“你骂我什么?”
玉珠眼泪不住地掉,心如刀绞:“你、你再骂一次。”
“我骂你怎么了?!”
陈砚松一个健步冲到拔步床边,双手抓住妻子的肩膀,狠劲儿摇,他的脸被酒和愤怒染得通红,瞪着女人,喝骂:“贱人贱人贱人,我就骂你了,男人三妻四妾怎么了?我就是嫖了你能把我怎样?你这个疯女人、妒妇!”
陈砚松桃花眼里满是泪,咬牙切齿恨道:“袁玉珠,我自问待你不薄,你怎么对我的,啊?你瞧不起我作孽,可你吃的用的全都是我作孽换回来的,我废了多少的心血、花了多大的代价、跪下当了多少回狗,好不容易得到个差事,全让你这丧门星搅和黄了,我上辈子是不是欠你了啊!”
玉珠亦十分愤怒,但更多的是恐惧。
男人和女人之间体力的悬殊,她挣扎一分,陈砚松就钳紧她十分,她只感觉肩膀都要被捏碎了。
他,要杀了她么?
玉珠泪流满面,过于害怕让她声音都在颤抖:“对,就是我做的,那你休了我吧,让我滚蛋,以后没人管你了。”
“闭嘴!”
陈砚松暴喝了声。
他猛地将玉珠摔到床上,没头苍蝇似的左右乱找乱看,垂眸间,现了自己的腰带。
陈砚松一把将腰带解下,单膝跪倒在床上,将妻子胳膊反拧在背后,用腰带绑起来。
“你做什么啊。”玉珠吓得挣扎,要往床角躲,谁知脚踝被他抓住,拉到床边。
“做什么?”陈砚松往开扯自己的衣裳,瞪着自己那祸水一般的妻子:“你不是容不得我跟前有女人?好,我如你的愿,从今以后就只干你一个人,直到搞死你为止!”
“别这样,陈砚松你疯了!救命,救命!”
玉珠忙往开撞他,要逃,可还是被他抓住头,正面朝下,强按在床上。
她想叫人帮帮她,救她。
无济于事啊,这是陈府。
这时,璃心惊惧的声音从外头响起,使劲儿拍门,尖声哭:“姑娘,你怎么了?你们别拉我,让我进去!”

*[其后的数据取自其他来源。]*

import Summits.SmoothPoincare4.SmoothPoincare4.Theses.SymplecticOrigami
import Literature.Topology.FourManifolds.HomotopySpheres
import Literature.Topology.FourManifolds.ImmersionOrientation

/-!
# `OrigamiFoldExistence`, line `round-trace-continuity`: the crease germ of an immersed fake ball
# (negative-side support for `stub_meanConvexUnwinding`, crux stmt-SmoothPoincare4-7844)

The picked skeleton `Cruxes/OrigamiFoldExistence/Lines/round-trace-continuity.lean` studies a
homotopy 4-sphere `S` through IMMERSED FAKE BALLS `(e, F)`: `e : ℝ⁴ → S` a smooth embedding,
`F : S → ℝ⁴` a `C^∞` local diffeomorphism at every point outside `e(B̊⁴)`; the CREASE GERM is
`F ∘ e : ℝ⁴ → ℝ⁴` near the unit sphere.  Its hardest stub `stub_meanConvexUnwinding` (PATH) asks
for a family `g t` with `g 0 = F ∘ e` satisfying `IsMeanConvexUnwinding g c r`, whose `t = 0`
clauses demand `ContDiffAt ℝ ∞` of the germ and bijectivity of its `fderiv` at every unit vector.
This file kernel-checks that the fake-ball hypotheses DO supply these clauses (so PATH is not
false or vacuous for a typing reason, and the standing disprover's strengthening
`PATHWithoutFakeBall` of `Cruxes/OrigamiFoldExistence/Disproof.lean` §9 genuinely contains the
stub):

* `contDiffAt_comp_of_isSmoothEmbedding_of_isLocalDiffeomorphAt` — `F ∘ e` is `C^∞` at `u`
  (`𝓡 4` is the self-model of `ℝ⁴`, `ContMDiffAt ↔ ContDiffAt`);
* `bijective_fderiv_comp_of_isSmoothEmbedding_of_isLocalDiffeomorphAt` — `d(F ∘ e)_u` is
  bijective (chain rule; `dF` an isomorphism at `e u`; `de_u` injective by the immersion
  criterion, hence bijective in dimension `4`);
* `contDiffAt_crease_of_fakeBall`, `bijective_fderiv_crease_of_fakeBall` — the same under the
  skeleton's exact hypotheses (`Manifold.IsSmoothEmbedding (𝓡 4) (𝓡 4) ∞ e` and
  `∀ x ∉ e '' ball 0 1, IsLocalDiffeomorphAt (𝓡 4) (𝓡 4) ∞ F x`, the two conjuncts of
  `IsImmersedFakeBall S e F`, inlined) at every `‖u‖ = 1`.

Helper lemmas only (no Theses statement is asserted); refuter seat
`refuter-cdisprove-stmt-SmoothPoincare4-7844-g4-0`, cycle 4.
-/

noncomputable section

-- the prescribed namespace `Summit.<P>.<Sub>.…` duplicates `SmoothPoincare4` (P = Sub)
set_option linter.dupNamespace false

open scoped Manifold ContDiff Topology
open Set Function
open Literature.Topology.FourManifolds (HomotopySphere)

namespace Summit.SmoothPoincare4.SmoothPoincare4.Theorems.OrigamiFoldExistence.Negative

/-- A unit vector is not the `e`-image of a point of the open unit ball when `e` is injective.
[folklore] -/
theorem not_mem_image_ball_of_norm_eq_one {S : Type*} {e : EuclideanSpace ℝ (Fin 4) → S}
    (he : Injective e) {u : EuclideanSpace ℝ (Fin 4)} (hu : ‖u‖ = 1) :
    e u ∉ e '' Metric.ball (0 : EuclideanSpace ℝ (Fin 4)) 1 := by
  rintro ⟨y, hy, hyu⟩
  obtain rfl : y = u := he hyu
  simp [Metric.mem_ball, dist_zero_right, hu] at hy

/-- An injective linear endomorphism of `ℝ⁴` is surjective. [folklore] -/
theorem surjective_of_injective_endo (L : EuclideanSpace ℝ (Fin 4) →ₗ[ℝ] EuclideanSpace ℝ (Fin 4))
    (h : Injective L) : Surjective L :=
  (LinearMap.injective_iff_surjective).mp h

section Germ

variable {S : Type} [TopologicalSpace S] [ChartedSpace (EuclideanSpace ℝ (Fin 4)) S]

/-- **The crease germ is `C^∞`**: if `e : ℝ⁴ → S` is a smooth embedding and `F : S → ℝ⁴` a `C^∞`
local diffeomorphism at `e u`, then `F ∘ e` is `C^∞` at `u`. [folklore] -/
theorem contDiffAt_comp_of_isSmoothEmbedding_of_isLocalDiffeomorphAt
    {e : EuclideanSpace ℝ (Fin 4) → S} {F : S → EuclideanSpace ℝ (Fin 4)}
    {u : EuclideanSpace ℝ (Fin 4)} (he : Manifold.IsSmoothEmbedding (𝓡 4) (𝓡 4) ∞ e)
    (hF : IsLocalDiffeomorphAt (𝓡 4) (𝓡 4) ∞ F (e u)) : ContDiffAt ℝ ∞ (F ∘ e) u :=
  contMDiffAt_iff_contDiffAt.mp (hF.contMDiffAt.comp u (he.contMDiff u))

/-- **The crease germ has bijective derivative**: with `e`, `F` as above and `S` a smooth
manifold, `d(F ∘ e)_u = dF_{e u} ∘ de_u` is bijective. [folklore] -/
theorem bijective_fderiv_comp_of_isSmoothEmbedding_of_isLocalDiffeomorphAt [IsManifold (𝓡 4) ∞ S]
    {e : EuclideanSpace ℝ (Fin 4) → S} {F : S → EuclideanSpace ℝ (Fin 4)}
    {u : EuclideanSpace ℝ (Fin 4)} (he : Manifold.IsSmoothEmbedding (𝓡 4) (𝓡 4) ∞ e)
    (hF : IsLocalDiffeomorphAt (𝓡 4) (𝓡 4) ∞ F (e u)) : Bijective (fderiv ℝ (F ∘ e) u) := by
  have h1 : MDifferentiableAt (𝓡 4) (𝓡 4) e u := (he.contMDiff u).mdifferentiableAt (by simp)
  have h2 : MDifferentiableAt (𝓡 4) (𝓡 4) F (e u) := hF.mdifferentiableAt (by simp)
  have hcomp : mfderiv (𝓡 4) (𝓡 4) (F ∘ e) u =
      (mfderiv (𝓡 4) (𝓡 4) F (e u)).comp (mfderiv (𝓡 4) (𝓡 4) e u) :=
    mfderiv_comp u h2 h1
  have heq : fderiv ℝ (F ∘ e) u = mfderiv (𝓡 4) (𝓡 4) (F ∘ e) u := (mfderiv_eq_fderiv).symm
  rw [heq, hcomp]
  have hFbij : Bijective (mfderiv (𝓡 4) (𝓡 4) F (e u)) :=
    (hF.mfderivToContinuousLinearEquiv (by simp)).bijective
  have heinj : Injective (mfderiv (𝓡 4) (𝓡 4) e u) :=
    Literature.Topology.FourManifolds.injective_mfderiv_of_isImmersionAt'
      (he.isImmersion.isImmersionAt u)
  have hesurj : Surjective (mfderiv (𝓡 4) (𝓡 4) e u) :=
    surjective_of_injective_endo
      ((mfderiv (𝓡 4) (𝓡 4) e u).toLinearMap :
        EuclideanSpace ℝ (Fin 4) →ₗ[ℝ] EuclideanSpace ℝ (Fin 4)) heinj
  exact hFbij.comp ⟨heinj, hesurj⟩

end Germ

/-- **The crease germ of an immersed fake ball is `C^∞` at the unit sphere** (hypotheses: the
two conjuncts of the skeleton's `IsImmersedFakeBall S e F`). [folklore] -/
theorem contDiffAt_crease_of_fakeBall (S : HomotopySphere 4)
    {e : EuclideanSpace ℝ (Fin 4) → S.carrier} {F : S.carrier → EuclideanSpace ℝ (Fin 4)}
    (he : Manifold.IsSmoothEmbedding (𝓡 4) (𝓡 4) ∞ e)
    (hF : ∀ x, x ∉ e '' Metric.ball (0 : EuclideanSpace ℝ (Fin 4)) 1 →
      IsLocalDiffeomorphAt (𝓡 4) (𝓡 4) ∞ F x)
    {u : EuclideanSpace ℝ (Fin 4)} (hu : ‖u‖ = 1) : ContDiffAt ℝ ∞ (F ∘ e) u :=
  contDiffAt_comp_of_isSmoothEmbedding_of_isLocalDiffeomorphAt he
    (hF _ (not_mem_image_ball_of_norm_eq_one he.isEmbedding.injective hu))

/-- **The crease germ of an immersed fake ball has bijective derivative at the unit sphere**
(hypotheses: the two conjuncts of the skeleton's `IsImmersedFakeBall S e F`). [folklore] -/
theorem bijective_fderiv_crease_of_fakeBall (S : HomotopySphere 4)
    {e : EuclideanSpace ℝ (Fin 4) → S.carrier} {F : S.carrier → EuclideanSpace ℝ (Fin 4)}
    (he : Manifold.IsSmoothEmbedding (𝓡 4) (𝓡 4) ∞ e)
    (hF : ∀ x, x ∉ e '' Metric.ball (0 : EuclideanSpace ℝ (Fin 4)) 1 →
      IsLocalDiffeomorphAt (𝓡 4) (𝓡 4) ∞ F x)
    {u : EuclideanSpace ℝ (Fin 4)} (hu : ‖u‖ = 1) : Bijective (fderiv ℝ (F ∘ e) u) :=
  bijective_fderiv_comp_of_isSmoothEmbedding_of_isLocalDiffeomorphAt he
    (hF _ (not_mem_image_ball_of_norm_eq_one he.isEmbedding.injective hu))

end Summit.SmoothPoincare4.SmoothPoincare4.Theorems.OrigamiFoldExistence.Negative

end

玉珠晓得陈砚松阴狠,若是璃心这傻丫头强闯进来救她,他丢了面子,肯定要千百倍报复璃心的。
“我没事。”
玉珠明明十分害怕,仍高声安慰璃心:“你、你离远些,这不是你未出的小姑娘该看该听的!你……”
话还未说完,玉珠的嘴就被男人捂住了。
她不晓得后面是怎么度过的,只知道陈砚松完全失控疯了,粗野的呼吸和酒味将她禁锢,他将所有的愤怒憋屈全都泄在她身上,疼到最后,她完全就没知觉了……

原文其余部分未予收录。